Brewers give a nod to first responders with beer names.
The Damm family’s Pinnacles Brewing Company label has been producing beer for a couple of years now, with most of their production offered at private events or for special occasions, like the San Benito County Fair’s 4-H Junior Auction.
Now, a selection of Pinnacle Beers crafted by veteran brewers Ralph Chavez and Jared Gill is available to the public every Sunday at the Damm Vineyards tasting room and event center, which opened on May 7.
“The goal is to keep six or seven beers on tap here,” Chavez said. “We don’t know what is going to happen down the road or if a bigger system is going to be needed. But right now, we’re able to keep up with the demand, and we are having fun.”
Chavez, a retired public service officer, might be better known to the community as one of Hollister High’s cross-country and track and field coaches. His love of brewing began around 10 years ago when, out on a run, he noticed a neighbor working with some unusual tanks.

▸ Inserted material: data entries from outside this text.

/-! ### §4. Conjugating `log(Ü)` by the deck element: `Ü ↦ −Ü` -/

/-- **THE DECK ELEMENT NEGATES THE COORDINATE.** For every ODD `t ∈ Ẑ`, conjugation by `ε := b^t ∈ Π^tp_X` on
`H¹(Π^tp_Ÿ, Δ_Θ)` sends the (inflated) coordinate class `log(Ü)` of the section datum to `log(Ü) + log(−1)`:
`ε · infl log(Ü) = infl log(Ü) · infl κ̈(−1)`. Cocycle level: `(ε·f)(g) = f(ε⁻¹gε) = c^{(ŷ(g)·χ(σ)(t)·t⁻¹)/2}` (`σ = aug g`,
`Δ_Θ` central under `Δ^tp_X`), and `c^{(χ(σ)t/t)/2}` differs from `c^{κ_{−1}(σ)}` by the coboundary of `c^{m}`,
`m² = c'/t`. [cite: MochizukiEtTh2009, Def 1.9 p.29] -/
theorem conj_inl_bPowGfp_inflTheta_logUddχ_of_odd (hC : (ThetaSetting.modelχ p).Compat) {t : ZH}
    (ht : ZHatLevel.level 2 t ≠ 1) :
    haveI := hC.GtpYdd_normal
    ContH1.conj (ThetaSetting.modelχ p).toTheta (ThetaSetting.modelχ p).DeltaTheta
        (SemidirectProduct.inl (bPowGfp t) : PiTpχ p)
        ((ThetaSetting.modelχ p).inflTheta (ThetaSetting.modelχ p).GtpYdd (kummerDataχSec p).logUdd) =
      (ThetaSetting.modelχ p).inflTheta (ThetaSetting.modelχ p).GtpYdd (kummerDataχSec p).logUdd *
        (ThetaSetting.modelχ p).inflTheta (ThetaSetting.modelχ p).GtpYdd
          ((kummerDataχSec p).kumYdd ((kummerDataχSec p).toKddHat (-1))) := by
  haveI := hC.GtpYdd_normal
  letI : CommGroup ZH := { (inferInstance : Group ZH) with mul_comm := ZHatCompletion.mul_comm }
  obtain ⟨c', hc', hodd⟩ := exists_odd_coboundary_kappa_negOne_sq p
  -- the coboundary constant `m` with `m² = c'/t`
  set m : ZH := half ⟨c' * t⁻¹, mul_inv_mem_range_sqHom_of_odd hodd ht⟩ with hm_def
  have hm : m * m = c' * t⁻¹ := by rw [← pow_two, hm_def, half_sq]
  -- the inflated `log(Ü)` as the class of an explicit cocycle `F₀ g = c^{ŷ(g)/2}`
  obtain ⟨h₀, hL⟩ : ∃ h₀, (ThetaSetting.modelχ p).inflTheta (ThetaSetting.modelχ p).GtpYdd (kummerDataχSec p).logUdd =
      ContH1.mk (fun g : ↥(ThetaSetting.modelχ p).GtpYdd =>
        (logUddFunχ p ⟨(ThetaSetting.modelχ p).toTheta (g : PiTpχ p), Subgroup.mem_map_of_mem (ThetaSetting.modelχ p).toTheta g.2⟩ : ↥(ThetaSetting.modelχ p).DeltaTheta))
        h₀ :=
    ⟨_, rfl⟩
  rw [hL, inflTheta_kumYdd_toKddHat_kummerDataχSec]
  -- conjugation acts on classes through `conjCocycle`, products through products of cocycles (both definitionally):
  -- compare the two cocycles modulo a coboundary
  refine (ContH1.mk_eq_mk_iff (ThetaSetting.modelχ p).GtpYdd
      ((ContH1.conjCocycle (ThetaSetting.modelχ p).toTheta (ThetaSetting.modelχ p).DeltaTheta
        (SemidirectProduct.inl (bPowGfp t) : PiTpχ p) ⟨_, h₀⟩).1)
      ((fun g : ↥(ThetaSetting.modelχ p).GtpYdd =>
          (logUddFunχ p ⟨(ThetaSetting.modelχ p).toTheta (g : PiTpχ p), Subgroup.mem_map_of_mem (ThetaSetting.modelχ p).toTheta g.2⟩ : ↥(ThetaSetting.modelχ p).DeltaTheta)) *
        fun g : ↥(ThetaSetting.modelχ p).GtpYdd =>
          (deltaThetaCoordχ p (kappaUnitχ p (-1) (g : PiTpχ p).right) : ↥(ThetaSetting.modelχ p).DeltaTheta))
      (ContH1.conjCocycle (ThetaSetting.modelχ p).toTheta (ThetaSetting.modelχ p).DeltaTheta
        (SemidirectProduct.inl (bPowGfp t) : PiTpχ p) ⟨_, h₀⟩).2
      (mul_mem h₀ (kappaUnitχ_aug_mem_contCocycles p (-1)))).mpr ⟨deltaThetaCoordχ p m, fun g => ?_⟩
  -- unfold the conjugate cocycle at `g`
  rw [Pi.mul_apply, ContH1.conjCocycle_apply]
  have hεr : (SemidirectProduct.inl (bPowGfp t) : PiTpχ p).right = 1 := SemidirectProduct.right_inl _
  rw [conjNormal_toTheta_eq_self p hεr]
  -- the `y`-coordinate of `ε⁻¹ g ε`
  have hconj : ((MulAut.conjNormal ((SemidirectProduct.inl (bPowGfp t) : PiTpχ p)⁻¹) g :
      ↥(ThetaSetting.modelχ p).GtpYdd) : PiTpχ p) =
      (SemidirectProduct.inl (bPowGfp t) : PiTpχ p)⁻¹ * (g : PiTpχ p) * SemidirectProduct.inl (bPowGfp t) := by
    rw [MulAut.conjNormal_apply, inv_inv]
  have hy : yCoordχ p ((SemidirectProduct.inl (bPowGfp t) : PiTpχ p)⁻¹ * (g : PiTpχ p) *
        SemidirectProduct.inl (bPowGfp t)) =
      yCoordχ p (g : PiTpχ p) * (chi p (g : PiTpχ p).right t * t⁻¹) := by
    rw [yCoordχ_mul, yCoordχ_mul, ← map_inv, ← map_inv, yCoordχ_inl_bPowGfp, yCoordχ_inl_bPowGfp,
      SemidirectProduct.mul_right, SemidirectProduct.right_inl, one_mul, map_one, MulAut.one_apply]
    apply Additive.ofMul.injective; simp only [ofMul_mul, ofMul_inv]; abel
  -- both `log(Ü)`-values are `c^{half(·)}` of elements of `2Ẑ`; compare after squaring
  have hyg : yCoordχ p (g : PiTpχ p) ∈ sqHom.range :=
    yThetaχ_mem_range_sqHom p (Subgroup.mem_map_of_mem (ThetaSetting.modelχ p).toTheta g.2)
  have hq : chi p (g : PiTpχ p).right t * t⁻¹ ∈ sqHom.range := mulAut_mul_inv_mem_range_sqHom _ _
  -- rewrite the conjugated value as `log(Ü)(g) · c^{half(χt/t)}`
  have hval : logUddFunχ p ⟨(ThetaSetting.modelχ p).toTheta
        ((MulAut.conjNormal ((SemidirectProduct.inl (bPowGfp t) : PiTpχ p)⁻¹) g : ↥(ThetaSetting.modelχ p).GtpYdd) :
          PiTpχ p), Subgroup.mem_map_of_mem (ThetaSetting.modelχ p).toTheta (MulAut.conjNormal _ g).2⟩ =
      logUddFunχ p ⟨(ThetaSetting.modelχ p).toTheta (g : PiTpχ p), Subgroup.mem_map_of_mem (ThetaSetting.modelχ p).toTheta g.2⟩ *
        deltaThetaCoordχ p (half ⟨chi p (g : PiTpχ p).right t * t⁻¹, hq⟩) := by
    unfold logUddFunχ
    rw [← map_mul, ← map_mul]
    congr 1
    congr 1
    apply Subtype.ext
    change yThetaχ p ((ThetaSetting.modelχ p).toTheta _) = yThetaχ p ((ThetaSetting.modelχ p).toTheta _) * _
    rw [yThetaχ_toTheta, yThetaχ_toTheta, hconj, hy]
  rw [show (⟨_, h₀⟩ : contCocycles (ThetaSetting.modelχ p).toTheta (ThetaSetting.modelχ p).DeltaTheta
      (ThetaSetting.modelχ p).GtpYdd).1 (MulAut.conjNormal (SemidirectProduct.inl (bPowGfp t) : PiTpχ p)⁻¹ g) = _
    from hval]
  -- goal: (L · H)⁻¹ · (L · K) = conj_g (c^m) · (c^m)⁻¹, i.e. H⁻¹ · K = c^{χ(σ) m} · c^{-m}
  have step1 :
      (logUddFunχ p ⟨(ThetaSetting.modelχ p).toTheta (g : PiTpχ p),
          Subgroup.mem_map_of_mem (ThetaSetting.modelχ p).toTheta g.2⟩ *
          deltaThetaCoordχ p (half ⟨chi p (g : PiTpχ p).right t * t⁻¹, hq⟩))⁻¹ *
        (logUddFunχ p ⟨(ThetaSetting.modelχ p).toTheta (g : PiTpχ p),
          Subgroup.mem_map_of_mem (ThetaSetting.modelχ p).toTheta g.2⟩ *
          deltaThetaCoordχ p (kappaUnitχ p (-1) (g : PiTpχ p).right)) =
      deltaThetaCoordχ p ((half ⟨chi p (g : PiTpχ p).right t * t⁻¹, hq⟩)⁻¹ * kappaUnitχ p (-1) (g : PiTpχ p).right) := by
    rw [map_mul, map_inv, mul_inv_rev, mul_assoc, inv_mul_cancel_left]
  -- in `Ẑ`: (half(χt/t))⁻¹ · κ_{−1}(σ) = χ(σ)(m) · m⁻¹ — checked after squaring (`Ẑ` is `2`-torsion-free)
  have step2 : (half ⟨chi p (g : PiTpχ p).right t * t⁻¹, hq⟩)⁻¹ * kappaUnitχ p (-1) (g : PiTpχ p).right =
      chi p (g : PiTpχ p).right m * m⁻¹ := by
    apply sqHom_injective
    rw [sqHom_apply, sqHom_apply, pow_two, pow_two]
    have hh : half ⟨chi p (g : PiTpχ p).right t * t⁻¹, hq⟩ * half ⟨chi p (g : PiTpχ p).right t * t⁻¹, hq⟩ =
        chi p (g : PiTpχ p).right t * t⁻¹ := by rw [← pow_two, half_sq]
    rw [mul_comm ((half ⟨chi p (g : PiTpχ p).right t * t⁻¹, hq⟩)⁻¹)]
    exact negate_algebra (chi p (g : PiTpχ p).right).toMonoidHom (hc' _) hh hm
  have step3 : deltaThetaCoordχ p (chi p (g : PiTpχ p).right m * m⁻¹) =
      MulAut.conjNormal ((ThetaSetting.modelχ p).toTheta (g : PiTpχ p)) (deltaThetaCoordχ p m) *
        (deltaThetaCoordχ p m)⁻¹ := by
    rw [map_mul, map_inv]
    congr 1
    exact deltaThetaCoordχ_chi p ((ThetaSetting.modelχ p).toTheta (g : PiTpχ p)) m
  exact step1.trans ((congrArg (deltaThetaCoordχ p) step2).trans step3)


/-! ### §5. One deck element with BOTH properties; p431196 fires at the model -/

/-- From the section identity to the decomposition groups (as in p442729). [folklore] -/
private theorem map_eq_comap_conj_of_conj_eq' {s s' : GQp p →* PiTpχ p} {ε : PiTpχ p}
    (h : ∀ σ : GQp p, ε * s' σ * ε⁻¹ = s σ) (G : Subgroup (GQp p)) :
    G.map s' = (G.map s).comap (MulAut.conj ε).toMonoidHom := by
  ext x
  rw [Subgroup.mem_comap, MulEquiv.coe_toMonoidHom, MulAut.conj_apply]
  constructor
  · rintro ⟨σ, hσ, rfl⟩
    exact ⟨σ, hσ, (h σ).symm⟩
  · rintro ⟨σ, hσ, hx⟩
    refine ⟨σ, hσ, ?_⟩
    rw [← h σ] at hx
    exact mul_left_cancel (mul_right_cancel hx)

/-- **THE DECK ELEMENT OF `modelχ` IS THE `μ₂`-DECK TRANSFORMATION** (`p ≡ 1 (mod 4)`): there is `ε = b^t ∈ Π^tp_X` of
`toZ`-degree `0` with `D_{τ⁻¹} = D_τ.comap (conj ε)` for the Def. 1.9 points `τ^{±1} = anchoredPointχ (√−1)^{±1}` AND
`ε · infl log(Ü) = infl log(Ü) · infl κ̈(−1)` — it relates the two 4-torsion sections and negates the coordinate
(«the 4-torsion point `τ⁻¹` determined by `−√−1`»). [cite: MochizukiEtTh2009, Def 1.9 p.29] -/
theorem exists_deck_negates_coord_modelχ (hp : p % 4 = 1) (hC : (ThetaSetting.modelχ p).Compat) :
    haveI := hC.GtpYdd_normal
    ∃ ε : PiTpχ p, (ThetaSetting.modelχ p).toZ ε = 1 ∧
      (tauInvχ p hp).Dpt = (tauχ p hp).Dpt.comap (MulAut.conj ε).toMonoidHom ∧
      ContH1.conj (ThetaSetting.modelχ p).toTheta (ThetaSetting.modelχ p).DeltaTheta ε
          ((ThetaSetting.modelχ p).inflTheta (ThetaSetting.modelχ p).GtpYdd (kummerDataχSec p).logUdd) =
        (ThetaSetting.modelχ p).inflTheta (ThetaSetting.modelχ p).GtpYdd (kummerDataχSec p).logUdd *
          (ThetaSetting.modelχ p).inflTheta (ThetaSetting.modelχ p).GtpYdd
            ((kummerDataχSec p).kumYdd ((kummerDataχSec p).toKddHat (-1))) := by
  haveI := hC.GtpYdd_normal
  obtain ⟨t, ht, hodd⟩ := exists_odd_deck_exponent p hp
  refine ⟨SemidirectProduct.inl (bPowGfp t), ?_, ?_, conj_inl_bPowGfp_inflTheta_logUddχ_of_odd p hC hodd⟩
  · rw [GfpTwistData.toZ_apply, SemidirectProduct.left_inl, gfpSnd_bPowGfp]
  · refine map_eq_comap_conj_of_conj_eq' p (fun σ => ?_) _
    rw [sectionOfUnitχ_def, sectionOfUnitχ_def]
    refine SemidirectProduct.ext ?_ ?_
    · rw [inl_bPowGfp_conj_sectionχ_left, sectionχ_left, Pi.mul_apply, Pi.mul_apply, ht σ]
    · rw [inl_bPowGfp_conj_sectionχ_right, sectionχ_right]

/-- **This lineage's `exists_anchoredStandardData_of_deck` (p431196) FIRES at the model with every hypothesis
discharged**: from the ONE anchored point `τ = anchoredPointχ (√−1)`, the deck element `ε` above and Prop. 1.5 (ii)
(abc-iut-L6-d5), an `AnchoredStandardData` at `MuTwoSetting.modelχ` with `A.tau = τ`, `A.sqrtNegOne = √−1` and the deck
relation `D_{τ⁻¹} = D_τ.comap (conj ε)` — independently of the direct construction `anchoredStandardDataχSec` (p440892).
[cite: MochizukiEtTh2009, Def 1.9 p.29] -/
theorem exists_anchoredStandardData_of_deck_modelχ (hp : p % 4 = 1) :
    ∃ (A : (MuTwoSetting.modelχ p).AnchoredStandardData (kummerDataχSec p)) (ε : PiTpχ p),
      A.tau = tauχ p hp ∧ A.sqrtNegOne = sqrtNegOneχ p hp ∧ (ThetaSetting.modelχ p).toZ ε = 1 ∧
        A.tauInv.Dpt = (tauχ p hp).Dpt.comap (MulAut.conj ε).toMonoidHom := by
  obtain ⟨ε, hε, -, hneg⟩ := exists_deck_negates_coord_modelχ p hp (MuTwoSetting.modelχ_compat p)
  obtain ⟨A, h1, h2, h3⟩ := MuTwoSetting.exists_anchoredStandardData_of_deck (M := MuTwoSetting.modelχ p)
    (MuTwoSetting.modelχ_compat p) (prop15ii_kummerDataχSec p _) (sqrtNegOneχ p hp) (sqrtNegOneχ_mem_K p hp)
    (sqrtNegOneχ_sq p hp) (tauχ p hp) rfl ε hneg
  exact ⟨A, ε, h1, h2, hε, h3⟩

“I asked him what that contraption was,” Chavez said, “and he told me he was making beer. I asked if I could join him some time and when I did, I just loved the whole process. I started reading everything I could read about the process and watched hours upon hours of YouTube just learning different styles and techniques.”
Chavez joined with his brother, Cuco Chavez, and a friend, Brian Kennedy, to form the Code 3 Brewing Company, the name being a nod to an emergency code used by firefighters and police officers—at one point, duties undertaken by the three brewers.
“Once we got comfortable with what we were making and thought we had a good product,” Chavez said, “we started sponsoring local events and donating our beer. We’ve been doing it for seven or eight years now, and it’s our way of giving back to our community. We feel very strong and passionate about that.”
Chavez grew up knowing the Damm family, but they connected together to make beer almost by chance when he installed a large water tank at his home.
“I needed good water,” he said, “and you can’t get better than what the Damm family sells. John Damm came up to look at that tank and asked me what I needed all that water for. I told him I was brewing beer, and he said, ‘Hey, we’re thinking of doing something like that!’ And the conversation started from there.”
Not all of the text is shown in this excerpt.